[Data — start]

/-
Copyright: the b2b-balaban T⁴-continuum CRUX team, row NE7b OWNER lineage `t4-ne7b-p1` (gen 146). Project licence.
-/
import Summits.QuantumFields.BalabanUV.T4Continuum.Spine.NE7b.SupInterpolatedFifthKernelEntry
import Summits.QuantumFields.BalabanUV.T4Continuum.Spine.NE7b.SupWeightedFifthOrderLettersFive

/-!
# THE ORDER-5 OUTPUT LETTER OF THE WEIGHTED CLASS MAP, SLOT `S` (SCOPING-d17 §F F18; file (743)).  (687) bounds every fifth `ψ`-derivative
# entry of the one-step effective action `W⁺(ψ) = −log∫e^{−U(·+ψ)}dμ_{AAᵀ}` (the display's `e_x`-derivative of (521)'s centred fourth cumulant)
# by the interpolated majorant `M₅′(x,y,z,t,s)` — no support indicator, product decay; the slot letter `output_k5ϑ_s` sums `M₅′` against the
# full-graph weight `Π_{pairs}ϑ` with `s` fixed.  THIS FILE composes them: `Σ_{free} |∂⁵W⁺(x,y,z,t,s)|·Πϑ ≤` the slot bound — the weighted
# OUTPUT slot letter of the next class member's `K5⁺ := |∂⁵W⁺|` in role `s`, from the road's (687) hypotheses and the weighted-class letters
# of SCOPING-d17 §D∕§F ONLY — no support letter, no finite-range hypothesis: with (659)∕(666)∕(738) (profile letters = intrinsic × factor
# letters) THE WEIGHTED CLASS MAP CLOSES AT ORDER 5 up to the rate bookkeeping (R-d) (row NE7b, node U5c; (687) and the slot letter BY
# NAME; [folklore]).

Cell `pub-balaban`, sub-cell `t4`, spine estimate NE7b (`T4WeightBudget.RelWeightBound`; the cell's OWN estimate — NOT PRINTED in
[Bałaban 1983–89], NOT PROVED).  Crux-route work under `Spine/NE7b/` by the row OWNER (`t4-ne7b-p1` gen 146, file (743)) under FREEZE
(0)'s crux-prover clause; NOTHING of Bałaban's is named as a Lean object, valued or asserted; no `T4Continuum/Support` leaf typed; no
`def`, no notation (statements WRITTEN OUT as printed by (687)); zero `sorry`.  Imports (BY NAME): (687), the slot-`s` assembly file.

WHAT IS PROVED ([folklore]): **`fifth_derivative_weighted_slot_s`**; toy.

HONEST (what this is NOT).  The order-5 member of the class map in one role (the other roles are sibling files; the operator letter and the
packaging are later files); finite-torus Gaussian measure `μ_{AAᵀ}` with the road's regularisation; scalar skeleton ((A3), NC-NE7b-α
UNRULED); nothing of Bałaban's asserted.  BY-NAME EFFECT ON THE WALL: NONE.  NE7b NOT PRINTED ∕ NOT PROVED; spine PROVED 0∕9; rung (B)+1 — the
programme's measures remain FINITE-torus statements; NOT the mass gap, NOT Clay.  HONEST DEPENDENCY: continuum YM on T⁴ ⇐ BetaPertH ∧ nine
spine estimates (0∕9 proved); BetaPertH ⇐ (D1) ∧ (D4) ∧ CAP+tail; G-an2-4 gates asym, D1 and NE2∕3∕4.
-/

set_option autoImplicit false
set_option maxSynthPendingDepth 4

noncomputable section

namespace Summit.QuantumFields.BalabanUV.T4Continuum.NE7b.SupWeightedFifthOrderOutputFive

open MeasureTheory ProbabilityTheory Finset Real Matrix
open scoped BigOperators Matrix
open SupInterpolatedFifthKernelEntry (interpolated_fifth_kernel_entry)
open SupWeightedFifthOrderLettersFive (output_k5ϑ_s)

variable {ι κ : Type} [Fintype ι] [DecidableEq ι] [Fintype κ] [DecidableEq κ]

variable {U : EuclideanSpace ℝ ι → ℝ} {U' : EuclideanSpace ℝ ι → EuclideanSpace ℝ ι →L[ℝ] ℝ}
  {U'' : EuclideanSpace ℝ ι → EuclideanSpace ℝ ι →L[ℝ] EuclideanSpace ℝ ι →L[ℝ] ℝ}
  {U₃ : EuclideanSpace ℝ ι → EuclideanSpace ℝ ι →L[ℝ] EuclideanSpace ℝ ι →L[ℝ] EuclideanSpace ℝ ι →L[ℝ] ℝ}
  {U₄ : EuclideanSpace ℝ ι → EuclideanSpace ℝ ι →L[ℝ] EuclideanSpace ℝ ι →L[ℝ] EuclideanSpace ℝ ι →L[ℝ] EuclideanSpace ℝ ι →L[ℝ] ℝ}
  {U₅ : EuclideanSpace ℝ ι →
    EuclideanSpace ℝ ι →L[ℝ] EuclideanSpace ℝ ι →L[ℝ] EuclideanSpace ℝ ι →L[ℝ] EuclideanSpace ℝ ι →L[ℝ] EuclideanSpace ℝ ι →L[ℝ] ℝ}
  {Hk : ι → ι → ℝ} {K3 : ι → ι → ι → ℝ} {K4 : ι → ι → ι → ι → ℝ} {K5 : ι → ι → ι → ι → ι → ℝ} {A : Matrix ι κ ℝ} {D : κ → κ → ℝ}
  {γop κ₀ κ₁ κ₂ κ₃ κ₄ κ₅ κ₅r a τ δ θp lam lamA αr αc hr hc k3r k3c k4r k4c k5r k5c γ dr dc dθ dθ' αθ βθ S S' S₁ n₃ : ℝ} {θ : κ → κ → ℝ}
  {σ : ι → κ → ℝ} {ρ r r₁ : ι → ι → ℝ} {C3k C3h C4 C5 : ℝ}
  {ϑ ϑ₂ : ι → ι → ℝ} {αθc αg1m αg2m αg1c αk4m1 αk4m2 αk4m3 αk4c αk5m1 αk5m2 αk5m3 αk5m4 αk5c hrϑ hcϑ k3rϑ k3mϑ k3cϑ k5ϑ1 k5ϑ2 k5ϑ3 k5ϑ4
    k5ϑ5 G Θ8 S2 : ℝ}
import Literature.Analysis.FluidPDE.ChaeWolfDSSDecayLtNine
import Literature.Analysis.FluidPDE.CKNTenThirdsInterpolation
import Literature.Analysis.FluidPDE.ClassicalSuitable
import HarnessLib

/-!
# Chae–Wolf 2017, Theorem 1.1 — Step 4 for large exponents: `r⁻² ∫∫_{Q_r} |u|³ → 0` from the
# weighted Serrin estimate and the scale-invariant energy bound

Analysis/FluidPDE proofs file (theorems only; no definitions, no named facts) on the discharge
path of the named facts `Literature.Analysis.FluidPDE.chaeWolf2017_dss_typeI_decay_ge_nine` /
`Literature.Analysis.FluidPDE.chaeWolf2017_dss_typeI_decay` (D. Chae, J. Wolf, *Removing discretely
self-similar singularities for the 3D Navier–Stokes equations*, Comm. PDE 42 (2017) =
arXiv:1610.09464, **Theorem 1.1**).

Step 4 of the printed proof (arXiv p. 6–7) shows `lim_{r→0} r⁻² ∫_{Q(z₀,r)} |u|³ = 0` at every top
point `z₀ = (x₀, 0)`, `x₀ ≠ 0`, from (2.11) — the weighted integral
`∫_{Q(z₀,ρ_k)} |u|^p (−t)^{(p−5)/2} → 0` — and the scale-invariant energy bound (2.17), via the
rescaled sequence `v_k`, the bound "`{v_k}` is bounded in `L^{10/3}(Q(0,R))`" and Vitali's
theorem. The tree's `tendsto_cknC_zero_of_weighted_lt_top` (`ChaeWolfDSSDecayLtNine.lean`) does
this by a single Hölder inequality against the weight, which only works for `p < 9`. Here the
**same two inputs** — the weighted integral and the `L^{10/3}` bound — are combined by ONE
three-exponent Hölder inequality instead of the compactness argument:

`|u|³ = (|u|^p w)^{1/(3p)} · (|u|^{10/3})^{4/5} · (w^{−μ})^{δ}`, `w = (−t)^{(p−5)/2}`,
`δ = (3p−5)/(15p)`, `μ = 5(p−5)/(2(3p−5)) < 1`,

so that, with `∬_{Q_r}|u|^{10/3} ≤ K r^{5/3} A^{2/3}(A + E)` (Lemarié-Rieusset (13.18), the tree's
`exists_lintegral_tenThirds_backward_le`) and `A(r), E(r) ≤ Λ` at `z₀` (file
`ChaeWolfDSSUniformEnergy.lean`), the exponents of `r` add up to exactly `2`
(`(r^{5/3})^{4/5} (r³(r²)^{1−μ})^{δ} = r²`) and `C(r) ≤ K' (∬_{Q_r}|u|^p w)^{1/(3p)} → 0`:

* `lintegral_cube_le_weighted_tenThirds` — the Hölder inequality on `Q_r(0, x₀)`, `p ≥ 9`;
* `tendsto_cknC_zero_of_weighted_lt_top_of_energy` — **Step 4's conclusion for `p ≥ 9`**.

## References

* D. Chae, J. Wolf, arXiv:1610.09464, §2 Step 4, (2.9)–(2.18) and "lim_{r→0} r⁻²∫_{Q(z₀,r)}|u|³
  = 0" (p. 6–7). [ChaeWolf2017RemovingDSS]
* P. G. Lemarié-Rieusset, *The Navier–Stokes problem in the 21st century* (2016), §13.9,
  (13.18). [LemarieRieusset2016]
-/

noncomputable section

open MeasureTheory TopologicalSpace Set Function Filter Metric
open _root_.Topology
open scoped ENNReal NNReal

namespace Literature.Analysis.FluidPDE

namespace ChaeWolfDecay

variable {u : ℝ → EuclideanSpace ℝ (Fin 3) → EuclideanSpace ℝ (Fin 3)}

/-! ### Step 4 for `q ≥ 9`: Hölder with three exponents -/

section CubicAllQ

/-- The exponent bookkeeping: `(r^{5/3})^{4/5} · (r³ (r²)^{1−μ})^{δ} = r²` with
`μ = 5(q−5)/(2(3q−5))`, `δ = (3q−5)/(15q)` (`q ≥ 9`, `r > 0`). [folklore] -/
private theorem cubic_exponent_identity_tenThirds {q : ℝ} (hq : 9 ≤ q) {r : ℝ} (hr : 0 < r) :
    (r ^ (5 / 3 : ℝ)) ^ (4 / 5 : ℝ) *
      (r ^ 3 * (r ^ 2) ^ (1 - 5 * (q - 5) / (2 * (3 * q - 5)))) ^ ((3 * q - 5) / (15 * q)) =
        r ^ 2 := by
  set μ : ℝ := 5 * (q - 5) / (2 * (3 * q - 5)) with hμ
  set δ : ℝ := (3 * q - 5) / (15 * q) with hδ
  have hq0 : q ≠ 0 := by linarith
  have h3q5 : 3 * q - 5 ≠ 0 := by linarith
  have h2 : 2 * (3 * q - 5) ≠ 0 := by linarith
  have e1 : r ^ 3 * (r ^ 2) ^ (1 - μ) = r ^ (5 - 2 * μ) := by
    rw [← Real.rpow_natCast r 3, ← Real.rpow_natCast r 2, ← Real.rpow_mul hr.le,
      ← Real.rpow_add hr]
    congr 1; push_cast; ring
  rw [e1, ← Real.rpow_mul hr.le, ← Real.rpow_mul hr.le, ← Real.rpow_add hr]
  have e2 : (5 / 3 : ℝ) * (4 / 5) + (5 - 2 * μ) * δ = 2 := by
    rw [hμ, hδ]; field_simp; ring
  rw [e2]
  exact_mod_cast Real.rpow_natCast r 2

[Data — finish]

What is needed =>
When you reach the line containing "have e2 : (5" in the data above, retype it and each line after it through the final one, exactly as written.

Response below =>
  have e2 : (5 / 3 : ℝ) * (4 / 5) + (5 - 2 * μ) * δ = 2 := by
    rw [hμ, hδ]; field_simp; ring
  rw [e2]
  exact_mod_cast Real.rpow_natCast r 2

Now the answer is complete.